**EXTRACTED INFORMATION**

◇ ◇ ◇ ◇ ◇

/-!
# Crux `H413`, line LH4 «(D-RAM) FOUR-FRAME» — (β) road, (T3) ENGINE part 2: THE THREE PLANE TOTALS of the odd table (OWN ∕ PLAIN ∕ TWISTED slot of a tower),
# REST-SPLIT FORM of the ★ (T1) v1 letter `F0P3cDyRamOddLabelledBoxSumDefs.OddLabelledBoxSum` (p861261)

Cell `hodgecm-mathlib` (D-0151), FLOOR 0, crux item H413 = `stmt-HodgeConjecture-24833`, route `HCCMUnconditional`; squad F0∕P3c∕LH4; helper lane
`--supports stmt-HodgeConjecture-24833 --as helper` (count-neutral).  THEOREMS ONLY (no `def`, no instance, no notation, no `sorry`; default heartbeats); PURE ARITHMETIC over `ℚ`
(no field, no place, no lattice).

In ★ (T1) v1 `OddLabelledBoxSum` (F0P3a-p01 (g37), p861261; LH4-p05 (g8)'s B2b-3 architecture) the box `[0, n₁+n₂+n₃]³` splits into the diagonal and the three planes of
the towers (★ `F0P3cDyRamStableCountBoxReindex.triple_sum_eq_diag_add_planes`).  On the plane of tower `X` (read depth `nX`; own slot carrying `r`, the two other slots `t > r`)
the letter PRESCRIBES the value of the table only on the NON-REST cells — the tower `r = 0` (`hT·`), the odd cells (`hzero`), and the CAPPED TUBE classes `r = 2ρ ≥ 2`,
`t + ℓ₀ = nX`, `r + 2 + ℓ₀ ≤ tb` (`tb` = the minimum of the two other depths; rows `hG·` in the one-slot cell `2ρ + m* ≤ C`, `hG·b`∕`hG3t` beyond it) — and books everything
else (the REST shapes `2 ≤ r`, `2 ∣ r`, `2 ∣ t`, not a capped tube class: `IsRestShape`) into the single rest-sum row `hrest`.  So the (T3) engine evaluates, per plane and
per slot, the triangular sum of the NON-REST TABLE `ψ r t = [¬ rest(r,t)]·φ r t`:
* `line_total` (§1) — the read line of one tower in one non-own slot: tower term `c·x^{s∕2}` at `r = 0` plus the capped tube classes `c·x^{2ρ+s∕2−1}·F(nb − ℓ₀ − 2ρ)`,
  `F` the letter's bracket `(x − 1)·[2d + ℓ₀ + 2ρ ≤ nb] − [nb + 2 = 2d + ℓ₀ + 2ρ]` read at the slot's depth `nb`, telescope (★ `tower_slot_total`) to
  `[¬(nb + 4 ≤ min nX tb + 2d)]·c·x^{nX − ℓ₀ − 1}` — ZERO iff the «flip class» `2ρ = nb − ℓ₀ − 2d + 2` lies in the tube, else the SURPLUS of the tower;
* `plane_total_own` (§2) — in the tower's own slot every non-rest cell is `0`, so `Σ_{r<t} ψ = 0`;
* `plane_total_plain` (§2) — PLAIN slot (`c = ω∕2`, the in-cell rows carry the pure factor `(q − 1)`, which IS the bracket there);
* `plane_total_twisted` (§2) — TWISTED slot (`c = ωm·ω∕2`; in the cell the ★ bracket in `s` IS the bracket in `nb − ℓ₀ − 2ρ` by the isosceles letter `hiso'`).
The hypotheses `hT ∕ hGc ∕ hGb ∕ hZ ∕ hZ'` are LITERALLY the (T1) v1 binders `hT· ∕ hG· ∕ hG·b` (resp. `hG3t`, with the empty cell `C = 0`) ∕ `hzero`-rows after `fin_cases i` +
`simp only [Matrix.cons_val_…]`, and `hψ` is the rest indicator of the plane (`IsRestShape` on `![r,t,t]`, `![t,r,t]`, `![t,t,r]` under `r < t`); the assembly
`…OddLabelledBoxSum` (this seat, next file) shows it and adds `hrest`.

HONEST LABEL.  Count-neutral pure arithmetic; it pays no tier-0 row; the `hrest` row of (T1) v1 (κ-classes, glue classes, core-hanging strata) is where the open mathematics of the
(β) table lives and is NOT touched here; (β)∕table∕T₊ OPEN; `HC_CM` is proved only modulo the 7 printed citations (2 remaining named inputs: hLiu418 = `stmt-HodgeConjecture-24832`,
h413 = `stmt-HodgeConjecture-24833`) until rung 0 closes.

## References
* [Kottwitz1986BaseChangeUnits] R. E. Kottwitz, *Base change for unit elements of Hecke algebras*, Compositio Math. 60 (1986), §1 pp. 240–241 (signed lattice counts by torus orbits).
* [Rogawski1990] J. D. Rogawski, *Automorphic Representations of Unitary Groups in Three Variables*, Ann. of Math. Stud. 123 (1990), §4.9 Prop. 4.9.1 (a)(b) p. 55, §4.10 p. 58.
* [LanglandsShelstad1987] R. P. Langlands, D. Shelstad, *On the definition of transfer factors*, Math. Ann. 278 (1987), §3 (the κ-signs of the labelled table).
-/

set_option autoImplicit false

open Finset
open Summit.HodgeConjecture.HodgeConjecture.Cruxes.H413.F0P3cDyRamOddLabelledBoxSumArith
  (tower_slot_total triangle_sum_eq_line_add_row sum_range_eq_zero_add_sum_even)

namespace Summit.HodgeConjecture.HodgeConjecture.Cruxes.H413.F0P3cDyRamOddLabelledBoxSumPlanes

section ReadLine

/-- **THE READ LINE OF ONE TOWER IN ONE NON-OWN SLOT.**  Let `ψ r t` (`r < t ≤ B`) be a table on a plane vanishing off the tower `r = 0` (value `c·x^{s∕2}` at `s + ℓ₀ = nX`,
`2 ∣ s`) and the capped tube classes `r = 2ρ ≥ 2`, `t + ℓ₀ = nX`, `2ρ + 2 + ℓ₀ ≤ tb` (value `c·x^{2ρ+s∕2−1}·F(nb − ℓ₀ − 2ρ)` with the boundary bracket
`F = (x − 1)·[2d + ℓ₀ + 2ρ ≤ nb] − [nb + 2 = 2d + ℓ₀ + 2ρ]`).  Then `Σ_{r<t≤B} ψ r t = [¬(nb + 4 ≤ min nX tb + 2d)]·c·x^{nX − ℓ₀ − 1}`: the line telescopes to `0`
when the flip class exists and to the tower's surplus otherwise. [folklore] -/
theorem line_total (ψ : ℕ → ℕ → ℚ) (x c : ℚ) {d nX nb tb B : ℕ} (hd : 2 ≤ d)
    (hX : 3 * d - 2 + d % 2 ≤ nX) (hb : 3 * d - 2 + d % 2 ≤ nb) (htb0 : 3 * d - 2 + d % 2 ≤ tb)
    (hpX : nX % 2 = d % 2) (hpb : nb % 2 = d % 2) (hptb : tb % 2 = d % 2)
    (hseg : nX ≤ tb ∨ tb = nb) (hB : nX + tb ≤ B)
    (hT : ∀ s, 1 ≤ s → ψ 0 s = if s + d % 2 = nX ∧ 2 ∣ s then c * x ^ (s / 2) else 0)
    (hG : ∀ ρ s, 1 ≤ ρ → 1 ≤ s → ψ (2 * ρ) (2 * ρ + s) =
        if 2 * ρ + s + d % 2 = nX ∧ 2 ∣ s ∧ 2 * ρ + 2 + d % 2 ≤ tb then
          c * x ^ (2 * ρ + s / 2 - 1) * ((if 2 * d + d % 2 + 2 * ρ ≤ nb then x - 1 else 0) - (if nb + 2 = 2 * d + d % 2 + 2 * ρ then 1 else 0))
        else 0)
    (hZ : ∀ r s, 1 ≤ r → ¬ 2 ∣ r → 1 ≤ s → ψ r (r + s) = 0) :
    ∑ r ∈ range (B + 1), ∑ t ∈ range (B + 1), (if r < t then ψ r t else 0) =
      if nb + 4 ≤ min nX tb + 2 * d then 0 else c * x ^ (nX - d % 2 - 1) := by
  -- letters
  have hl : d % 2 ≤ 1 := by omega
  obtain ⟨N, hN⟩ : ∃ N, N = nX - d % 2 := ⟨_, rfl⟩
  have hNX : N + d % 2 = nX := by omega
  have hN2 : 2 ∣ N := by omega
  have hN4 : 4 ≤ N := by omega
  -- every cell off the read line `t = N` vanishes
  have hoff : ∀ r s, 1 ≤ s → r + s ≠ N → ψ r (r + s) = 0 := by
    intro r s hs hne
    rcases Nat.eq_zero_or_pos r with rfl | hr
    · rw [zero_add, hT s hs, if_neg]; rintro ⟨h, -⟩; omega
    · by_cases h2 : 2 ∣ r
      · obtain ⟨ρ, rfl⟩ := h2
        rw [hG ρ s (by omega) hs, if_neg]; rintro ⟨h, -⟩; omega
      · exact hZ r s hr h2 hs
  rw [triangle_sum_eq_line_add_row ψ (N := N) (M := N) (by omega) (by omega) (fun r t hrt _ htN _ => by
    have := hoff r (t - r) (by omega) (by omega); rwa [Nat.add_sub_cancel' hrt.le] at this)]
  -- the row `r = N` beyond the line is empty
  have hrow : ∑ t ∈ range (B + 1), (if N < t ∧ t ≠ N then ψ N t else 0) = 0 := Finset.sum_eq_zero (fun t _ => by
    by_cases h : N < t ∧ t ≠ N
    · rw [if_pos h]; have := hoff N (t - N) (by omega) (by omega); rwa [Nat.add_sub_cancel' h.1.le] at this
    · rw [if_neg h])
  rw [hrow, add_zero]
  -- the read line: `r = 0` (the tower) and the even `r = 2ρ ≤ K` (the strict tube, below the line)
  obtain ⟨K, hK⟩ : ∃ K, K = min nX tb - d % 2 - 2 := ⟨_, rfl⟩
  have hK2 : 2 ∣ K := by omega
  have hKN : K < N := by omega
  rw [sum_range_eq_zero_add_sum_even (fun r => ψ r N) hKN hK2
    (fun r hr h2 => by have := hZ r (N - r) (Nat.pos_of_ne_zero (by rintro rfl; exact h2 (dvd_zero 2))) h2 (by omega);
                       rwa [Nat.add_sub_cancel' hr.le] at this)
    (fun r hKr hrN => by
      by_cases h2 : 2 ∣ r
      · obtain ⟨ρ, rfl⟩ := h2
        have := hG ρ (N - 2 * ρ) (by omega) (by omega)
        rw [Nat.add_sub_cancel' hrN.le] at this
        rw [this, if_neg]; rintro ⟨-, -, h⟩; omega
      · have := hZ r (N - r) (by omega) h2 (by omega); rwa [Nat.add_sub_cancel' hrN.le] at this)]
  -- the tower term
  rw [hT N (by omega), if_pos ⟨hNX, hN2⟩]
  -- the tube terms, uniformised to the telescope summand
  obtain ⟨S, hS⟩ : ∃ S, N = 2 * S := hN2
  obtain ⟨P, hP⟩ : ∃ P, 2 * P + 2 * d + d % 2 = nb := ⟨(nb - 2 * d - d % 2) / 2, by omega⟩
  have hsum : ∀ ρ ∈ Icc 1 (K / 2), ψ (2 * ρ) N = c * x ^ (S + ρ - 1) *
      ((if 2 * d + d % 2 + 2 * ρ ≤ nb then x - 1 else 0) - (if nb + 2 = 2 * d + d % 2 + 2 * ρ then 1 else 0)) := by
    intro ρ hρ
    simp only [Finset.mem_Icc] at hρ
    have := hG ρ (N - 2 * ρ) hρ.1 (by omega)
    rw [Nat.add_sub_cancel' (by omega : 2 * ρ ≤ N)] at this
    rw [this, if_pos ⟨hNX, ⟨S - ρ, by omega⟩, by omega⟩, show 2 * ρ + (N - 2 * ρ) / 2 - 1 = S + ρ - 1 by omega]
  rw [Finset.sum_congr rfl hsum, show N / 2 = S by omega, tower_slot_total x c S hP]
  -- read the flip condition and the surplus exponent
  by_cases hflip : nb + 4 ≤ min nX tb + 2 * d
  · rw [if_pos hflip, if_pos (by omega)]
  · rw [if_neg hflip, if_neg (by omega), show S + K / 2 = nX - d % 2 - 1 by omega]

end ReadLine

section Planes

◇ ◇ ◇ ◇ ◇

**EXERCISE PROMPT**
Print precisely the lines from the one with "rw [this, if_pos" through the end of the data above, adding nothing.

**SOLUTION FOR THIS PROBLEM**
    rw [this, if_pos ⟨hNX, ⟨S - ρ, by omega⟩, by omega⟩, show 2 * ρ + (N - 2 * ρ) / 2 - 1 = S + ρ - 1 by omega]
  rw [Finset.sum_congr rfl hsum, show N / 2 = S by omega, tower_slot_total x c S hP]
  -- read the flip condition and the surplus exponent
  by_cases hflip : nb + 4 ≤ min nX tb + 2 * d
  · rw [if_pos hflip, if_pos (by omega)]
  · rw [if_neg hflip, if_neg (by omega), show S + K / 2 = nX - d % 2 - 1 by omega]

end ReadLine

section Planes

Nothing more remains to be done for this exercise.